If it was a smaht fly, putting the sugar spoon away wouldn't make a difference.

Anonymous said...

You rogic makes to sense.

Anonymous said...

There was a fly in my POW camp...it was horrible!!!

Anonymous said...

Hey Noprah,
High Five! Ow Ow Ow Ow...rats...I can't lift my tortured arms that high.

Anonymous said...

Rats are responsible for my neck, stop bringing back painful memories!

Anonymous said...

I didn't get caught. I didn't get tortured. I killed Charlie.

Does that mean you think I'm a hero?

No. You think I'm "something," right?

Anonymous said...

John Kerry,
Yeah...you're something...a pile of something!

Anonymous said...

Yeah, Cousin Saul, I figured that was exactly what "something" meant.

I Ain't No Oprah said...

Kerry didn't get tortured??

So then what happened to his face?

Anonymous said...

I wasn't tortured in 'nam...the torture began after I married Teresa.

And, of course this blog.

Cake said...

"the torture began after I married Teresa.
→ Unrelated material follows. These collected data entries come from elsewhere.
import Mathlib.Analysis.Normed.Group.Tannery
import Mathlib.Analysis.SpecialFunctions.Pow.Asymptotics
import Mathlib.Analysis.SpecialFunctions.Log.Basic
import Mathlib.Analysis.Asymptotics.SpecificAsymptotics
import Mathlib.Analysis.SpecialFunctions.Sqrt
import Mathlib.Analysis.SpecificLimits.Normed

/-!
# Cold balls, part G: the two elementary limits

Lead c2's stub `eq_coldBalls` (equilibrium side-composition of line `exact-entropy-ledger-three-passivities`, crux
`JParityClosure.LocalSecondLaw`, stmt-AtomisticToContinuum-13081).  Pure real analysis, no project imports:
* `coldBalls_tendsto_logpow_div_sqrt` — `(A + C·(log⁺(κ(N+1)²))⁴)/√(N+1) → 0` (`log⁴ = o(id)` along `√(N+1) → ∞`);
* `tendsto_tsum_shells` — Tannery for the dyadic shell series
  `∑ₘ (p + q·(log⁺(κ·2^{m+1}))²)·min((N+1)⁻¹, c·2^{-m}) → 0` as `N → ∞` (dominated by the summable `(p + q(…)²)·c·2^{-m}`).
-/

noncomputable section

namespace Summit.AtomisticToContinuum.HydrodynamicLimit.Theorems.LocalSecondLawEquilibrium

open Filter Topology

/-- `(a + b)⁴ ≤ 8(a⁴ + b⁴)` for `a, b ≥ 0`. -/
theorem add_pow_four_le_eight {a b : ℝ} (ha : 0 ≤ a) (hb : 0 ≤ b) : (a + b) ^ 4 ≤ 8 * (a ^ 4 + b ^ 4) := by
  have h : 8 * (a ^ 4 + b ^ 4) - (a + b) ^ 4 = (a - b) ^ 2 * (7 * a ^ 2 + 10 * a * b + 7 * b ^ 2) := by ring
  have h2 : 0 ≤ (a - b) ^ 2 * (7 * a ^ 2 + 10 * a * b + 7 * b ^ 2) := by positivity
  linarith

/-- **`(A + C (log⁺(κ (N+1)²))⁴) / √(N+1) → 0`** (registered sub-goal `coldBalls_tendsto_logpow_div_sqrt` of stub `eq_coldBalls`). -/
theorem coldBalls_tendsto_logpow_div_sqrt :
    ∀ (A C κ : ℝ), 0 ≤ A → 0 ≤ C → 0 < κ → Tendsto (fun N : ℕ => (A + C * (max 0 (Real.log (κ * ((N + 1 : ℕ) : ℝ) ^ 2))) ^ 4) / Real.sqrt ((N + 1 : ℕ) : ℝ)) atTop (𝓝 0) := by
  intro A C κ hA hC hκ
  set s : ℕ → ℝ := fun N => Real.sqrt ((N + 1 : ℕ) : ℝ) with hs
  have hspos : ∀ N, 0 < s N := fun N => Real.sqrt_pos.2 (by positivity)
  have hs1 : ∀ N, 1 ≤ s N := fun N => by
    rw [hs]; exact Real.one_le_sqrt.2 (by exact_mod_cast Nat.succ_le_succ (Nat.zero_le N))
  have hs2 : ∀ N, s N ^ 2 = ((N + 1 : ℕ) : ℝ) := fun N => Real.sq_sqrt (by positivity)
  have hsinf : Tendsto s atTop atTop :=
    Real.tendsto_sqrt_atTop.comp (tendsto_natCast_atTop_atTop.comp (tendsto_add_atTop_nat 1))
  have hlog : Tendsto (fun y : ℝ => Real.log y ^ 4 / y) atTop (𝓝 0) :=
    (Real.isLittleO_pow_log_id_atTop (n := 4)).tendsto_div_nhds_zero
  set M : ℝ := A + 8 * C * |Real.log κ| ^ 4 with hM
  have hmaj : Tendsto (fun N => M * (s N)⁻¹ + 2048 * C * (Real.log (s N) ^ 4 / s N)) atTop (𝓝 0) := by
    have h1 := (tendsto_inv_atTop_zero.comp hsinf).const_mul M
    have h2 := (hlog.comp hsinf).const_mul (2048 * C)
    simpa using h1.add h2
  refine tendsto_of_tendsto_of_tendsto_of_le_of_le' tendsto_const_nhds hmaj ?_ ?_
  · filter_upwards with N
    positivity
  · filter_upwards with N
    have hls : 0 ≤ Real.log (s N) := Real.log_nonneg (hs1 N)
    have hX0 : 0 ≤ max 0 (Real.log (κ * ((N + 1 : ℕ) : ℝ) ^ 2)) := le_max_left _ _
    have hX : max 0 (Real.log (κ * ((N + 1 : ℕ) : ℝ) ^ 2)) ≤ |Real.log κ| + 4 * Real.log (s N) := by
      have h4 : ((N + 1 : ℕ) : ℝ) ^ 2 = s N ^ 4 := by rw [← hs2]; ring
      rw [h4, Real.log_mul hκ.ne' (by positivity), Real.log_pow]
      push_cast
      refine max_le (by positivity) ?_
      linarith [le_abs_self (Real.log κ)]
    have hX4 : (max 0 (Real.log (κ * ((N + 1 : ℕ) : ℝ) ^ 2))) ^ 4 ≤ 8 * (|Real.log κ| ^ 4 + (4 * Real.log (s N)) ^ 4) :=
      (pow_le_pow_left₀ hX0 hX 4).trans (add_pow_four_le_eight (abs_nonneg _) (by positivity))
    rw [div_eq_mul_inv]
    have hsi : 0 < (s N)⁻¹ := inv_pos.2 (hspos N)
    calc (A + C * (max 0 (Real.log (κ * ((N + 1 : ℕ) : ℝ) ^ 2))) ^ 4) * (s N)⁻¹
        ≤ (A + C * (8 * (|Real.log κ| ^ 4 + (4 * Real.log (s N)) ^ 4))) * (s N)⁻¹ := by
          gcongr
      _ = M * (s N)⁻¹ + 2048 * C * (Real.log (s N) ^ 4 / s N) := by
          rw [hM, div_eq_mul_inv]; ring

/-- **Tannery for the dyadic shells**: with `g m = p + q (log⁺(κ 2^{m+1}))²`,
`∑ₘ g m · min((N+1)⁻¹, c 2^{-m}) → 0` as `N → ∞` (`p, q, c ≥ 0`, `κ > 0`). -/
theorem tendsto_tsum_shells {p q c κ : ℝ} (hp : 0 ≤ p) (hq : 0 ≤ q) (hc : 0 ≤ c) (hκ : 0 < κ) :
    Tendsto (fun N : ℕ => ∑' m : ℕ, (p + q * (max 0 (Real.log (κ * 2 ^ (m + 1)))) ^ 2) *
      min (((N + 1 : ℕ) : ℝ)⁻¹) (c * (2 : ℝ)⁻¹ ^ m)) atTop (𝓝 0) := by
  set g : ℕ → ℝ := fun m => p + q * (max 0 (Real.log (κ * 2 ^ (m + 1)))) ^ 2 with hg
  have hg0 : ∀ m, 0 ≤ g m := fun m => by positivity
  -- polynomial bound of `g`: `g m ≤ α + β m²`
  set L : ℝ := |Real.log κ| + Real.log 2 with hL
  have hL0 : 0 ≤ L := by positivity
  have hgle : ∀ m : ℕ, g m ≤ (p + 2 * q * L ^ 2) + (2 * q * Real.log 2 ^ 2) * (m : ℝ) ^ 2 := by
    intro m
    have hlog2 : 0 ≤ Real.log 2 := Real.log_nonneg one_le_two
    have h1 : max 0 (Real.log (κ * 2 ^ (m + 1))) ≤ L + Real.log 2 * m := by
      rw [Real.log_mul hκ.ne' (by positivity), Real.log_pow]
      push_cast
      refine max_le (by positivity) ?_
      rw [hL]; nlinarith [le_abs_self (Real.log κ)]
    have h0 : 0 ≤ max 0 (Real.log (κ * 2 ^ (m + 1))) := le_max_left _ _
    have h2 : (max 0 (Real.log (κ * 2 ^ (m + 1)))) ^ 2 ≤ 2 * L ^ 2 + 2 * (Real.log 2 * m) ^ 2 := by
      have := pow_le_pow_left₀ h0 h1 2
      nlinarith [sq_nonneg (L - Real.log 2 * m)]
    simp only [hg]
    nlinarith [mul_le_mul_of_nonneg_left h2 hq]
  -- the summable majorant
  set bound : ℕ → ℝ := fun m => ((p + 2 * q * L ^ 2) + (2 * q * Real.log 2 ^ 2) * (m : ℝ) ^ 2) * (c * (2 : ℝ)⁻¹ ^ m)
    with hbound
  have hhalf : ‖((2 : ℝ)⁻¹)‖ < 1 := by rw [Real.norm_eq_abs, abs_of_pos (by norm_num)]; norm_num
  have hsum : Summable bound := by
    have h1 : Summable fun m : ℕ => (2 : ℝ)⁻¹ ^ m := summable_geometric_of_lt_one (by norm_num) (by norm_num)
    have h2 : Summable fun m : ℕ => ((m : ℝ) ^ 2) * (2 : ℝ)⁻¹ ^ m :=
      summable_pow_mul_geometric_of_norm_lt_one 2 hhalf
    have : bound = fun m : ℕ => (p + 2 * q * L ^ 2) * c * (2 : ℝ)⁻¹ ^ m + (2 * q * Real.log 2 ^ 2) * c * (((m : ℝ) ^ 2) * (2 : ℝ)⁻¹ ^ m) := by
      funext m; simp only [hbound]; ring
    rw [this]
    exact ((h1.mul_left _).add (h2.mul_left _))
  -- termwise limit `0` and domination
  have hlim : ∀ m, Tendsto (fun N : ℕ => g m * min (((N + 1 : ℕ) : ℝ)⁻¹) (c * (2 : ℝ)⁻¹ ^ m)) atTop (𝓝 0) := by
    intro m
    have hN : Tendsto (fun N : ℕ => ((N + 1 : ℕ) : ℝ)⁻¹) atTop (𝓝 0) :=
      tendsto_inv_atTop_zero.comp (tendsto_natCast_atTop_atTop.comp (tendsto_add_atTop_nat 1))
    have h := (hN.const_mul (g m))
    rw [mul_zero] at h
    refine tendsto_of_tendsto_of_tendsto_of_le_of_le' tendsto_const_nhds h ?_ ?_
    · filter_upwards with N; exact mul_nonneg (hg0 m) (le_min (by positivity) (by positivity))
    · filter_upwards with N; exact mul_le_mul_of_nonneg_left (min_le_left _ _) (hg0 m)
  have hdom : ∀ᶠ N : ℕ in atTop, ∀ m, ‖g m * min (((N + 1 : ℕ) : ℝ)⁻¹) (c * (2 : ℝ)⁻¹ ^ m)‖ ≤ bound m := by
    filter_upwards with N
    intro m
    rw [Real.norm_eq_abs, abs_of_nonneg (mul_nonneg (hg0 m) (le_min (by positivity) (by positivity)))]
    exact mul_le_mul (hgle m) (min_le_right _ _) (le_min (by positivity) (by positivity)) (by positivity)
  have hT := tendsto_tsum_of_dominated_convergence hsum hlim hdom
  rwa [tsum_zero] at hT

end Summit.AtomisticToContinuum.HydrodynamicLimit.Theorems.LocalSecondLawEquilibrium

end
And, of course this blog."

John Kerry married this blog!?

Anonymous said...

I was for this blog, before I was against it....

Anonymous said...

It was dark. I was drunk. The blog was witty. What can I say?

(Don't tell Teresa.)

Anonymous said...

Yeah, I dig the flip-floppin'.

What politician doesn't dig the flip-floppin'?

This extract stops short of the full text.